Trump Highlights Foreign Policy Wins as He Woos Voters

WASHINGTON (AP) —
President Donald Trump speaks in the Oval Office of the White House on Friday, Sept. 11, 2020, in Washington. (AP Photo/Andrew Harnik)

In the past two weeks, President Donald Trump has notched a string of diplomatic wins he’s highlighting with voters in the run-up to the election.

The Trump administration will host the leaders of the United Arab Emirates and Bahrain on Tuesday at the White House, where the two nations will formally recognize Israel. Trump officials also brokered an economic cooperation agreement between Serbia and Kosovo, bitter foes in the Balkan wars. And Trump has moved to withdraw U.S. troops from Iraq and Afghanistan and held U.S. talks with the Taliban, which paved the way for fragile all-Afghan peace negotiations that began last weekend.

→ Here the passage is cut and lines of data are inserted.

import Summits.QuantumFields.YangMills.Theorems.UnitScaleTiltHalvingHSupURho4OfSockets
import Summits.QuantumFields.YangMills.Theorems.UnitScaleTiltHalvingHSockets2OfRawSockets
import HarnessLib

/-!
# Route `UnitScaleTilt`, crux K1 child «MinimiserStabilityRegPr» (stmt-QuantumFields-19200), registered stub `stub_halvingStep` (v10 `BirthV10`) —
# **LEAD-H g6 (K-final v2.1): «H = hSockets₁′ ∧ hRaw₂»** — ★★★ `hSupUρ4_of_rawSockets (M′) (hM′) (hSockets₁′) (hRaw₂) : <hSupUρ4 VERBATIM>` :=
# ✓`hSupUρ4_of_sockets M′ hM′ hSockets₁′ (hSockets₂'_of_rawSockets M′ hRaw₂)` (★w3-20520 g7's «hT4TL-REDUCE» ✓`HalvingHSockets2OfRawSockets`).  Displayed after this file,
# step side: per `L` the socket constants with signs and `hP5baseL ∧ hP5L ∧ H59rawL ∧ SB9L ∧ SLetτL ∧ H59TL` — [7] Prop. 5 (1.106)–(1.109) base∕step, the (1.59) edge at every
# level `m ≤ K − n`, the b9 in-edge `SockB9P3` at `K − n − 1`, the [4] Thm 3.1 letters, (1.59) at the top knit gauge — i.e. [7] Thm 4's datum `hT4TL` of v5 is RE-DISPLAYED AS
# ITS PRINT INPUTS (✓`HalvingHT4TLOfRawSockets.hT4TL_of_rawSockets` ∘ ✓p667955 §2 `hT4T_of_rawSockets`, the raw (1.42) leg closed by ✓p666908); base side unchanged (`SLetτL ∧ H59TL`).
# H door of record: ✓`HalvingStubOfHP1RoomRho4.stub_halvingStep_of_hP1roomρ4` ∘ ✓`HalvingP1FlatPillarRoomOfSuppliersRho4.hP1roomρ4_of_suppliers` ∘ THIS — BOARD v5.1.
# NEXT (v6, in flight): ★w3-19200 g9's «(K-sock)» derives `hP5baseL ∧ hP5L` (and `H59rawL`∕`H59TL` through lit `SockB9P3` at all levels, LEAD-H LOCATE #41) from the [4]
# leaf sockets `SLetτAllL ∧ SB9AllL`, after which nothing of [Balaban1985RegularSpaces] is displayed.

Cell `ym3-torus` (HUMAN RULING D-0037, YM ladder rung R3 — YM₃ on T³ is a RUNG, NOT the Clay problem), width seat `ym-ust-19200-w5` gen 6 (LEAD-H g6).
`--supports stmt-QuantumFields-19200 --as helper`; count-neutral; def-free, 0 sorry, standard axioms; by-name composition only; nothing here claims the stub, the crux,
the rung or the gap — the displayed sockets are HYPOTHESES (N05∕N06 deliverables).
References: T. Bałaban, CMP **99** (1985) 75–102 [Balaban1985RegularSpaces] Prop. 3 pp.82–83, Thm 4 p.88, Prop. 5 (1.106)–(1.109) p.94; CMP **99** (1985) 389–434
[Balaban1985BackgroundPropagators] Thm 3.1 p.397, Thm 3.3 p.399; CMP **102** (1985) 277–309 [Balaban1985Variational] (150)–(156) pp.301–302.
-/

set_option autoImplicit false

noncomputable section

open scoped BigOperators Matrix.Norms.L2Operator
open NormedSpace
open Complex (I)

namespace Summit.QuantumFields.YangMills.Theorems.HalvingHSupURho4OfRawSockets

The White House casts Trump’s recent flurry of foreign policy activity as evidence that long-sought initiatives are coming to fruition.

“He’s not running on his foreign policy,” Trump’s senior adviser and son-in-law Jared Kushner told White House reporters last week. “He’s running on his track record as the president who built the greatest economy in our country and somebody who’s going to keep Americans safe and continue to get things done for them.”

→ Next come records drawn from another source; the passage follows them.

import Mathlib
import Literature.GroupTheory.PermutationGroups.SmallIndexSubgroups

/-!
# Entropy support theorem, layer 1: arithmetic and labellings

Helper file for stub `entropySupportTheorem` of crux `SymmetryBudget.WindowBarrier`
(item stmt-PneNP-2145, line `bijection-gauge-twin-iso`).  Pure arithmetic and finite
combinatorics, no group theory yet:

* `est_factorial_pow_mul_factorial_sq_le` — `(a!)^b · (b!)² ≤ (ab)!` for `a ≥ 2` (the order of the
  wreath product `S_a ≀ S_b`, times an extra `b!`, against `|S_{ab}|`);
* `EST.sq_le_two_pow_mul_factorial` — the index form of Bochert's bound `⌈a/2⌉! · p ≤ a!` gives
  `p² ≤ 2^a · a!`; `EST.sq_le_of_small` — the same shape for `a ≤ 4`;
* labellings `μ : β → ℕ` and their class products
  `∏_{i < N} |{u | μ u = i}|!`: an injective labelling has product `1`
  (`EST.prod_eq_one_of_injective`), a labelling by the blocks of a partition into `b` blocks of
  size `a` has product `(a!)^b` (`EST.exists_block_labelling`), and labellings of a set and of its
  complement combine (`EST.exists_combined_labelling`);
* `EST.eq_one_of_moved_subsingleton` — a permutation all of whose moved points coincide is `1`.

No definitions (kernel-only helper file).
-/

-- `Summit.PneNP.PneNP.…` duplicates `PneNP` BY DESIGN (single-problem summit).
set_option linter.dupNamespace false

namespace Summit.PneNP.PneNP.Theorems

open Equiv Equiv.Perm

/-- **`(a!)^b · (b!)² ≤ (ab)!` for `a ≥ 2`.**  Induction on `a`: the base `2^b (b!)² ≤ (2b)!` by
induction on `b`, the step through `(ab + 1)^b (ab)! ≤ (ab + b)!`. -/
theorem est_factorial_pow_mul_factorial_sq_le :
    ∀ a b : ℕ, 2 ≤ a → a.factorial ^ b * b.factorial ^ 2 ≤ (a * b).factorial := by
  -- base case `a = 2`
  have base : ∀ b : ℕ, 2 ^ b * b.factorial ^ 2 ≤ (2 * b).factorial := by
    intro b
    induction b with
    | zero => simp
    | succ b ih =>
      have e1 : (2 * (b + 1)).factorial = (2 * b + 1 + 1) * ((2 * b + 1) * (2 * b).factorial) := by
        rw [show 2 * (b + 1) = 2 * b + 1 + 1 from by ring, Nat.factorial_succ, Nat.factorial_succ]
      have h1 : 2 * (b + 1) ^ 2 ≤ (2 * b + 1 + 1) * (2 * b + 1) := by nlinarith
      rw [e1, Nat.factorial_succ b]
      calc 2 ^ (b + 1) * ((b + 1) * b.factorial) ^ 2
          = (2 * (b + 1) ^ 2) * (2 ^ b * b.factorial ^ 2) := by ring
        _ ≤ ((2 * b + 1 + 1) * (2 * b + 1)) * (2 * b).factorial := Nat.mul_le_mul h1 ih
        _ = (2 * b + 1 + 1) * ((2 * b + 1) * (2 * b).factorial) := by ring
  intro a b ha
  induction a, ha using Nat.le_induction with
  | base => simpa [Nat.factorial_two] using base b
  | succ a ha ih =>
    rcases Nat.eq_zero_or_pos b with rfl | hb
    · simp
    · have hgrow := Literature.GroupTheory.PermutationGroups.pow_mul_factorial_le_factorial (a * b) b
      -- `(ab + 1)^b (ab)! ≤ (ab + b)!`
      have hpow : (a + 1) ^ b ≤ (a * b + 1) ^ b :=
        Nat.pow_le_pow_left (by nlinarith) _
      rw [show (a + 1) * b = a * b + b from by ring, Nat.factorial_succ, mul_pow]
      calc ((a + 1) ^ b * a.factorial ^ b) * b.factorial ^ 2
          = (a + 1) ^ b * (a.factorial ^ b * b.factorial ^ 2) := by ring
        _ ≤ (a * b + 1) ^ b * (a * b).factorial := Nat.mul_le_mul hpow ih
        _ ≤ (a * b + b).factorial := hgrow

namespace EST

/-- **Bochert's index bound in squared form**: if `⌊(a+1)/2⌋! · p ≤ a!` then `p² ≤ 2^a · a!`
(because `a! = C(a, ⌊a/2⌋) · ⌊a/2⌋! · ⌈a/2⌉! ≤ 2^a (⌈a/2⌉!)²`). -/
theorem sq_le_two_pow_mul_factorial {a p : ℕ} (h : ((a + 1) / 2).factorial * p ≤ a.factorial) :
    p ^ 2 ≤ 2 ^ a * a.factorial := by
  set h₂ := (a + 1) / 2 with hh₂
  have hsub : a - a / 2 = h₂ := by omega
  have hfac : a.choose (a / 2) * ((a / 2).factorial * (a - a / 2).factorial) = a.factorial := by
    rw [← mul_assoc]; exact Nat.choose_mul_factorial_mul_factorial (Nat.div_le_self _ _)
  have h1 : (a / 2).factorial ≤ h₂.factorial := Nat.factorial_le (by omega)
  have hle : a.factorial ≤ 2 ^ a * (h₂.factorial * h₂.factorial) := by
    rw [← hfac, hsub]
    exact Nat.mul_le_mul (Nat.choose_le_two_pow _ _) (Nat.mul_le_mul_right _ h1)
  have hpos : 0 < h₂.factorial * h₂.factorial := Nat.mul_pos (Nat.factorial_pos _) (Nat.factorial_pos _)
  have key : p ^ 2 * (h₂.factorial * h₂.factorial) ≤ 2 ^ a * a.factorial * (h₂.factorial * h₂.factorial) :=
    calc p ^ 2 * (h₂.factorial * h₂.factorial) = (h₂.factorial * p) * (h₂.factorial * p) := by ring
      _ ≤ a.factorial * a.factorial := Nat.mul_le_mul h h
      _ ≤ a.factorial * (2 ^ a * (h₂.factorial * h₂.factorial)) := Nat.mul_le_mul_left _ hle
      _ = 2 ^ a * a.factorial * (h₂.factorial * h₂.factorial) := by ring
  exact Nat.le_of_mul_le_mul_right key hpos

/-- Small degrees: `p ≤ a!` and `a ≤ 4` give `p² ≤ 2^{5a} · a!`. -/
theorem sq_le_of_small {a p : ℕ} (hp : p ≤ a.factorial) (ha : a ≤ 4) :
    p ^ 2 ≤ 2 ^ (5 * a) * a.factorial := by
  have h24 : a.factorial ≤ 2 ^ (5 * a) := by
    interval_cases a <;> decide
  calc p ^ 2 = p * p := pow_two p
    _ ≤ a.factorial * a.factorial := Nat.mul_le_mul hp hp
    _ ≤ 2 ^ (5 * a) * a.factorial := Nat.mul_le_mul_right _ h24

/-- The uniform squared bound used for the "small block group" case:
either `a ≤ 4` (and `p ≤ a!`) or Bochert's `⌊(a+1)/2⌋! · p ≤ a!`; in both cases
`p² ≤ 2^{5a} · a!`. -/
theorem sq_le_two_pow_five_mul_factorial {a p : ℕ} (hp : p ≤ a.factorial)
    (h : a ≤ 4 ∨ ((a + 1) / 2).factorial * p ≤ a.factorial) :
    p ^ 2 ≤ 2 ^ (5 * a) * a.factorial := by
  rcases h with h | h
  · exact sq_le_of_small hp h
  · calc p ^ 2 ≤ 2 ^ a * a.factorial := sq_le_two_pow_mul_factorial h
      _ ≤ 2 ^ (5 * a) * a.factorial :=
          Nat.mul_le_mul_right _ (Nat.pow_le_pow_right (by norm_num) (by omega))

/-! ### Labellings and their class products -/

/-- An injective labelling has all classes of size `≤ 1`, so its class product is `1`. -/
theorem prod_eq_one_of_injective {β : Type*} [Fintype β] [DecidableEq β] (μ : β → ℕ)
    (hμ : Function.Injective μ) (N : ℕ) :
    ∏ i ∈ Finset.range N, ((Finset.univ.filter fun u : β => μ u = i).card).factorial = 1 := by
  refine Finset.prod_eq_one fun i _ => ?_
  rw [Nat.factorial_eq_one]
  refine Finset.card_le_one.2 fun u hu v hv => ?_
  rw [Finset.mem_filter] at hu hv
  exact hμ (hu.2.trans hv.2.symm)

/-- Every finite type carries an injective labelling with labels below its cardinality. -/
theorem exists_injective_labelling (β : Type*) [Fintype β] :
    ∃ μ : β → ℕ, Function.Injective μ ∧ ∀ u, μ u < Fintype.card β :=
  ⟨fun u => (Fintype.equivFin β u : ℕ),
    fun _ _ h => (Fintype.equivFin β).injective (Fin.ext h), fun u => (Fintype.equivFin β u).2⟩

/-- A permutation whose moved points all coincide is the identity. -/
theorem eq_one_of_moved_subsingleton {β : Type*} (σ : Perm β)
    (h : ∀ u v, σ u ≠ u → σ v ≠ v → u = v) : σ = 1 := by
  ext u
  by_contra hu
  have hv : σ (σ u) ≠ σ u := fun e => hu (σ.injective e)
  exact hu (h _ _ hv hu)

/-- **Block labelling.**  A partition of a finite type into `b` blocks of size `a` (given as a
finite set `S` of pairwise disjoint covering finite sets) is the class partition of a labelling
with labels `< b`, whose classes are exactly the blocks and whose class product is `(a!)^b`. -/
theorem exists_block_labelling {β : Type*} [Fintype β] [DecidableEq β] (S : Finset (Finset β))
    (a : ℕ) (hsize : ∀ C ∈ S, C.card = a) (hcover : ∀ u, ∃ C ∈ S, u ∈ C)
    (hdisj : ∀ C ∈ S, ∀ C' ∈ S, C ≠ C' → Disjoint C C') :
    ∃ μ : β → ℕ, (∀ u, μ u < S.card) ∧ (∀ i, i < S.card → ∃ C ∈ S, ∀ u, μ u = i ↔ u ∈ C) ∧
      ∏ i ∈ Finset.range S.card, ((Finset.univ.filter fun u : β => μ u = i).card).factorial =
        a.factorial ^ S.card := by
  classical
  choose blk hblkS hblk using hcover
  set e := S.equivFin with he
  let μ : β → ℕ := fun u => (e ⟨blk u, hblkS u⟩ : ℕ)
  have hclass : ∀ i (hi : i < S.card), ∀ u, μ u = i ↔ u ∈ ((e.symm ⟨i, hi⟩ : {C // C ∈ S}) : Finset β) := by
    intro i hi u
    constructor
    · intro hμ
      have h1 : e ⟨blk u, hblkS u⟩ = ⟨i, hi⟩ := Fin.ext hμ
      have h2 : (⟨blk u, hblkS u⟩ : {C // C ∈ S}) = e.symm ⟨i, hi⟩ := by
        rw [← h1, Equiv.symm_apply_apply]
      rw [← h2]
      exact hblk u
    · intro hu
      have hCS : ((e.symm ⟨i, hi⟩ : {C // C ∈ S}) : Finset β) ∈ S := (e.symm ⟨i, hi⟩).2
      have heq : blk u = ((e.symm ⟨i, hi⟩ : {C // C ∈ S}) : Finset β) := by
        by_contra hne
        exact Finset.disjoint_left.1 (hdisj _ (hblkS u) _ hCS hne) (hblk u) hu
      have h3 : (⟨blk u, hblkS u⟩ : {C // C ∈ S}) = e.symm ⟨i, hi⟩ := Subtype.ext heq
      show (e ⟨blk u, hblkS u⟩ : ℕ) = i
      rw [h3, Equiv.apply_symm_apply]
  refine ⟨μ, fun u => (e ⟨blk u, hblkS u⟩).2, fun i hi => ⟨_, (e.symm ⟨i, hi⟩).2, hclass i hi⟩, ?_⟩
  rw [← Finset.card_range S.card, ← Finset.prod_const, Finset.card_range]
  refine Finset.prod_congr rfl fun i hi => ?_
  rw [Finset.mem_range] at hi
  congr 1
  rw [← hsize _ (e.symm ⟨i, hi⟩).2]
  congr 1
  ext u
  simp only [Finset.mem_filter, Finset.mem_univ, true_and]
  exact hclass i hi u

/-- **Combining labellings of a set and of its complement.**  Labels of `O` come first, labels of
the complement are shifted by `N₁`; the class product is the product of the two class products. -/
theorem exists_combined_labelling {α : Type*} [Fintype α] [DecidableEq α] (O : Finset α)
    (N₁ N₂ : ℕ) (μ₁ : {x // x ∈ O} → ℕ) (μ₂ : {x // x ∉ O} → ℕ) (h₁ : ∀ v, μ₁ v < N₁)
    (h₂ : ∀ v, μ₂ v < N₂) :
    ∃ μ : α → ℕ, (∀ u, μ u < N₁ + N₂) ∧ (∀ u (h : u ∈ O), μ u = μ₁ ⟨u, h⟩) ∧
      (∀ u (h : u ∉ O), μ u = N₁ + μ₂ ⟨u, h⟩) ∧
      ∏ i ∈ Finset.range (N₁ + N₂), ((Finset.univ.filter fun u : α => μ u = i).card).factorial =
        (∏ i ∈ Finset.range N₁,
            ((Finset.univ.filter fun v : {x // x ∈ O} => μ₁ v = i).card).factorial) *
          ∏ i ∈ Finset.range N₂,
            ((Finset.univ.filter fun v : {x // x ∉ O} => μ₂ v = i).card).factorial := by
  let μ : α → ℕ := fun u => if h : u ∈ O then μ₁ ⟨u, h⟩ else N₁ + μ₂ ⟨u, h⟩
  have hμO : ∀ u (h : u ∈ O), μ u = μ₁ ⟨u, h⟩ := fun u h => by simp [μ, h]
  have hμR : ∀ u (h : u ∉ O), μ u = N₁ + μ₂ ⟨u, h⟩ := fun u h => by simp [μ, h]
  refine ⟨μ, fun u => ?_, hμO, hμR, ?_⟩
  · by_cases h : u ∈ O
    · rw [hμO u h]; have := h₁ ⟨u, h⟩; omega
    · rw [hμR u h]; have := h₂ ⟨u, h⟩; omega
  rw [Finset.prod_range_add]
  congr 1
  · refine Finset.prod_congr rfl fun i hi => ?_
    rw [Finset.mem_range] at hi
    congr 1
    have : (Finset.univ.filter fun u : α => μ u = i) =
        (Finset.univ.filter fun v : {x // x ∈ O} => μ₁ v = i).map (Function.Embedding.subtype _) := by
      ext u
      constructor
      · intro hu
        rw [Finset.mem_filter] at hu
        rw [Finset.mem_map]
        by_cases h : u ∈ O
        · refine ⟨⟨u, h⟩, ?_, rfl⟩
          rw [Finset.mem_filter, ← hμO u h]
          exact ⟨Finset.mem_univ _, hu.2⟩
        · rw [hμR u h] at hu; omega
      · intro hu
        rw [Finset.mem_map] at hu
        obtain ⟨v, hv, rfl⟩ := hu
        rw [Finset.mem_filter] at hv ⊢
        refine ⟨Finset.mem_univ _, ?_⟩
        show μ v.1 = i
        rw [hμO v.1 v.2]; exact hv.2
    rw [this, Finset.card_map]
  · refine Finset.prod_congr rfl fun i _ => ?_
    congr 1
    have : (Finset.univ.filter fun u : α => μ u = N₁ + i) =
        (Finset.univ.filter fun v : {x // x ∉ O} => μ₂ v = i).map (Function.Embedding.subtype _) := by
      ext u
      constructor
      · intro hu
        rw [Finset.mem_filter] at hu
        rw [Finset.mem_map]
        by_cases h : u ∈ O
        · rw [hμO u h] at hu; have := h₁ ⟨u, h⟩; omega
        · refine ⟨⟨u, h⟩, ?_, rfl⟩
          rw [Finset.mem_filter]
          refine ⟨Finset.mem_univ _, ?_⟩
          rw [hμR u h] at hu; omega
      · intro hu
        rw [Finset.mem_map] at hu
        obtain ⟨v, hv, rfl⟩ := hu
        rw [Finset.mem_filter] at hv ⊢
        refine ⟨Finset.mem_univ _, ?_⟩
        show μ v.1 = N₁ + i
        rw [hμR v.1 v.2, hv.2]
    rw [this, Finset.card_map]

/-- The class product over `range N` is at most the class product over the set of labels actually
taken (classes of untaken labels are empty, `0! = 1`). -/
theorem prod_range_le_prod_image {β : Type*} [Fintype β] [DecidableEq β] (μ : β → ℕ) (N : ℕ) :
    ∏ i ∈ Finset.range N, ((Finset.univ.filter fun u : β => μ u = i).card).factorial ≤
      ∏ i ∈ Finset.univ.image μ, ((Finset.univ.filter fun u : β => μ u = i).card).factorial := by
  have h1 : ∏ i ∈ Finset.range N, ((Finset.univ.filter fun u : β => μ u = i).card).factorial =
      ∏ i ∈ Finset.range N ∩ Finset.univ.image μ,
        ((Finset.univ.filter fun u : β => μ u = i).card).factorial := by
    refine (Finset.prod_subset Finset.inter_subset_left fun i hi hi' => ?_).symm
    have hi'' : i ∉ Finset.univ.image μ := fun h => hi' (Finset.mem_inter.2 ⟨hi, h⟩)
    have : (Finset.univ.filter fun u : β => μ u = i) = ∅ := by
      rw [Finset.filter_eq_empty_iff]
      intro u _ hu
      exact hi'' (Finset.mem_image.2 ⟨u, Finset.mem_univ _, hu⟩)
    rw [this, Finset.card_empty, Nat.factorial_zero]
  rw [h1]
  exact Finset.prod_le_prod_of_subset_of_one_le' Finset.inter_subset_right
    fun i _ _ => Nat.one_le_iff_ne_zero.2 (Nat.factorial_ne_zero _)

end EST

end Summit.PneNP.PneNP.Theorems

Kushner helped broker the UAE and Bahrain agreements, which the White House has labeled the most significant steps toward peace in the Middle East in more than a quarter-century.

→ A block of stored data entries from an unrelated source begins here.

import Summits.BirchSwinnertonDyer.Rank1Residual.Additive.X3BranchAnalyticHalfGord
import Summits.BirchSwinnertonDyer.Rank1Residual.Additive.X3BranchLowerEndStateThm16
import Summits.BirchSwinnertonDyer.Rank1Residual.Additive.GordIsogenyInvariance
import Summits.BirchSwinnertonDyer.Rank1Residual.Additive.GordRankZeroChiBranch
import Summits.BirchSwinnertonDyer.Rank1Residual.Additive.TypeGThree
import HarnessLib

/-!
# X3♯(G-ord) ∩ `I₀*` (additive (G)-ordinary prime, defect `2`, `E[p]` reducible), rank `0`: the END
# STATE from PRINT + ONE displayed algebraic count — `Typed.MissingLowerBoundAt E p` and `BSD(E,p)`
# at every `p ≥ 5` off the CM / anomalous rows, and at `p = 3` off the degenerate rows
# (cell `bsd-addord`, seat `bsd-addord-twist`; sequel of `X3BranchAnalyticHalfGord.lean`)

HONEST FRAMING (cell `bsd-addord`, `run/shared/lean/pub/bsd-addord/README.md` §4): the programme's
target of record is the full Birch–Swinnerton-Dyer formula for every `E/ℚ` of analytic rank `≤ 1`;
this file concerns the X3 rows of cell (G-ord, `e = 2`) of N10 only and books NOTHING: X3 stays
CONSTRUCTION-SHAPED. THEOREMS ONLY (no `def`, no named fact, no `sorry`). Every PUBLISHED input is an
explicit named-fact binder passed verbatim to team n1011's end-state consumers
(`X3BranchLowerEndState[Thm16].lean`): `hW16` Wuthrich 2014 Thm. 16 (half-eigen reading); `hGV`
Greenberg–Vatsal 2000 Thm. (3.12) on the `ω^{(p−1)/2}`-branch at a good ordinary prime (reading-fact
p396718, cell `bsd-eis` seat x3; its `p ≡ 1 (mod 4)` case = this seat's p396680); `hPal` Pal 2012
Thm. 3.2; `hDel` / `hDel3` Delbourgo 2002 Theorems (A), (B) (`p ≥ 5` / `p = 3` forms); `hDel98`
Delbourgo 1998 Prop. 4; `hGZK`; `hmod` / `hmodD` modularity. The ONE unprinted input is the
DISPLAYED hypothesis `hAlg` of the sibling file — Greenberg–Vatsal's ALGEBRAIC residual count on the
branch for every twist model (seat memo App. A; cell `bsd-eis` x3-MEMO-2; not in print, never
asserted here).

## What and why

The sibling proves, at the level of ONE good-ordinary twist model `V` (`C • V^{(p*)} = W`):
`hW16 ∧ hGV ∧ hAlg ⟹ X3Branch.X3BranchMainConjectureAt V p`. Team n1011's consumers take the branch
main conjecture for EVERY twist model. This file supplies the glue and reads off the end state:

* §1 `TypeGOrd.goodOrd_of_pStar_twist_model` — on an additive (G)-ordinary pair of defect `2`
  EVERY globally minimal twist model `V` with `C • V^{(p*)} = W` is good ordinary at `p` (two such
  models are `ℚ`-isomorphic, hence isogenous; good reduction and `a_p` are isogeny invariants —
  Silverman *AEC* Cor. VII.7.2, Faltings; tree `TypeGOrd.exists_goodOrd_pStar_twist_model`,
  `hasGoodReductionAtPrime_iff_of_isIsogenous`, `frobeniusTrace_eq_of_isIsogenous`);
  `ClassX3Gord.forall_x3BranchMainConjecture_of_thm312_of_algebraicCount` — the branch main
  conjecture for every twist model, from `hW16 ∧ hGV ∧ hAlg` (the latter for every twist model).
* §2 `p ≥ 5`, `r_an = 0`, non-CM, non-anomalous:
  `ClassX3Gord.missingLowerBoundAt_rankZero_of_thm312_of_algebraicCount_of_nonAnomalous`
  (`Typed.MissingLowerBoundAt W p`, the N10 decl of record) and
  `ClassX3Gord.bsdp_rankZero_of_thm312_of_algebraicCount_of_nonAnomalous` (`BSDp W p`; upper half =
  the Wuthrich component chain, no image / Tamagawa / Manin / `#Ш_an` hypothesis); at every odd `p`
  the cyclotomic `T = 0` input `ClassX3Gord.cycLowerLeadingTermAt_of_thm312_of_algebraicCount`;
  and the bare-`λ` variant of the sibling's composition over x3's `X3BranchAlgebraicLambdaAt`.
* `p = 3` (twist by `−3`, defect `2` automatic, degenerate rows excluded) is the sibling
  `X3BranchAnalyticHalfGordThree.lean`.

KERNEL SENTENCE (wording for the cell's TARGET ledger, no mark moved): on X3♯(G-ord) ∩ `I₀*` ∧
`r_an = 0` ∧ branch-parity (the even line of `E[p]` is the one whose `χ_{p*}`-twist is ramified),
off CM / anomalous (`p ≥ 5`) resp. degenerate (`p = 3`) rows, `BSD(E,p)` ⟸ PUBLISHED facts
(Wuthrich Thm. 16, GV Thm. (3.12), Pal, Delbourgo 1998/2002, GZK, modularity) ∧ ONE OPEN statement:
Greenberg–Vatsal's algebraic `λ`-count on the `ω^{(p−1)/2}`-branch (`hAlg`). The ANALYTIC half of
T-X3-χ is no longer an input. Reach (seat memo App. C, `N < 5·10⁵`, `p ≡ 1 (mod 4)` share only):
(G-ord, `e = 2`) X3 classes at `p ≥ 5` with `GVPar(E♭)`: 209 of 464 (10 content classes overall on
(G-ord) ∪ (M)); the `p ≡ 3 (mod 4)` share is x3's census (`N ≤ 3000`: 10 parity-OK non-degenerate
+ 121 degenerate + 24 parity-BAD at `p = 3`; 1/1 at `p = 7`).

## What this is NOT

Not a class theorem and not a booking (`hAlg` OPEN); not the (M) cell (separate open binder,
`X3BranchMultCongruence.lean`); not rank `1` (the same branch main conjecture is the Iwasawa input
of the O7-ord rows — seat `bsd-addord-gz`); not `e ∈ {3,4,6}`; not the parity-BAD rows.

References: [GreenbergVatsal2000] Thm. (1.3), p. 4, §2 (16), §3 Thm. (3.12), Cor. (3.8);
[Wuthrich2014] Thm. 16; [Delbourgo2002] Theorems (A), (B) (p. 40); [Delbourgo1998] Prop. 4 (p. 144);
[Pal2012] Thm. 3.2; [SilvermanAEC2009] Cor. VII.7.2; [MazurTateTeitelbaum1986Invent] §I.13–I.14.
-/

set_option autoImplicit false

Trump said the deals change the dynamics in the region. He predicts that other Arab nations will normalize relations with Israel and that the Palestinians will change their hardline stance against Israel. With an eye to recently being nominated for the Nobel Peace Prize, Trump says the deals are the beginning of a movement that will lead to peace in the Middle East.

“I think that so many great things are going to happen. … I think the Palestinians are going to end up doing something that’s going to be very smart for them,” Trump said last week. “All their friends are coming into this, and they want to come into it — they want to come into it very badly.”

Democratic presidential nominee Joe Biden said he was “gratified” by the UAE announcement. He said it builds on multiple administrations’ efforts seeking broader engagement between Israel and the Arab world. Biden supports a two-state solution to the long-running Israel-Palestinian conflict and has accused both Israeli Prime Minister Benjamin Netanyahu and Palestinian leaders of intransigence.

As for problems with Iran and North Korea that have bedeviled presidents for decades, Trump ‘s message is: Just reelect him and he’ll solve them.

“If and when we win, we will make deals with Iran very quickly. We’ll make deals with North Korea very quickly,” Trump said last month. “Every one of them will make a deal with us very quickly.”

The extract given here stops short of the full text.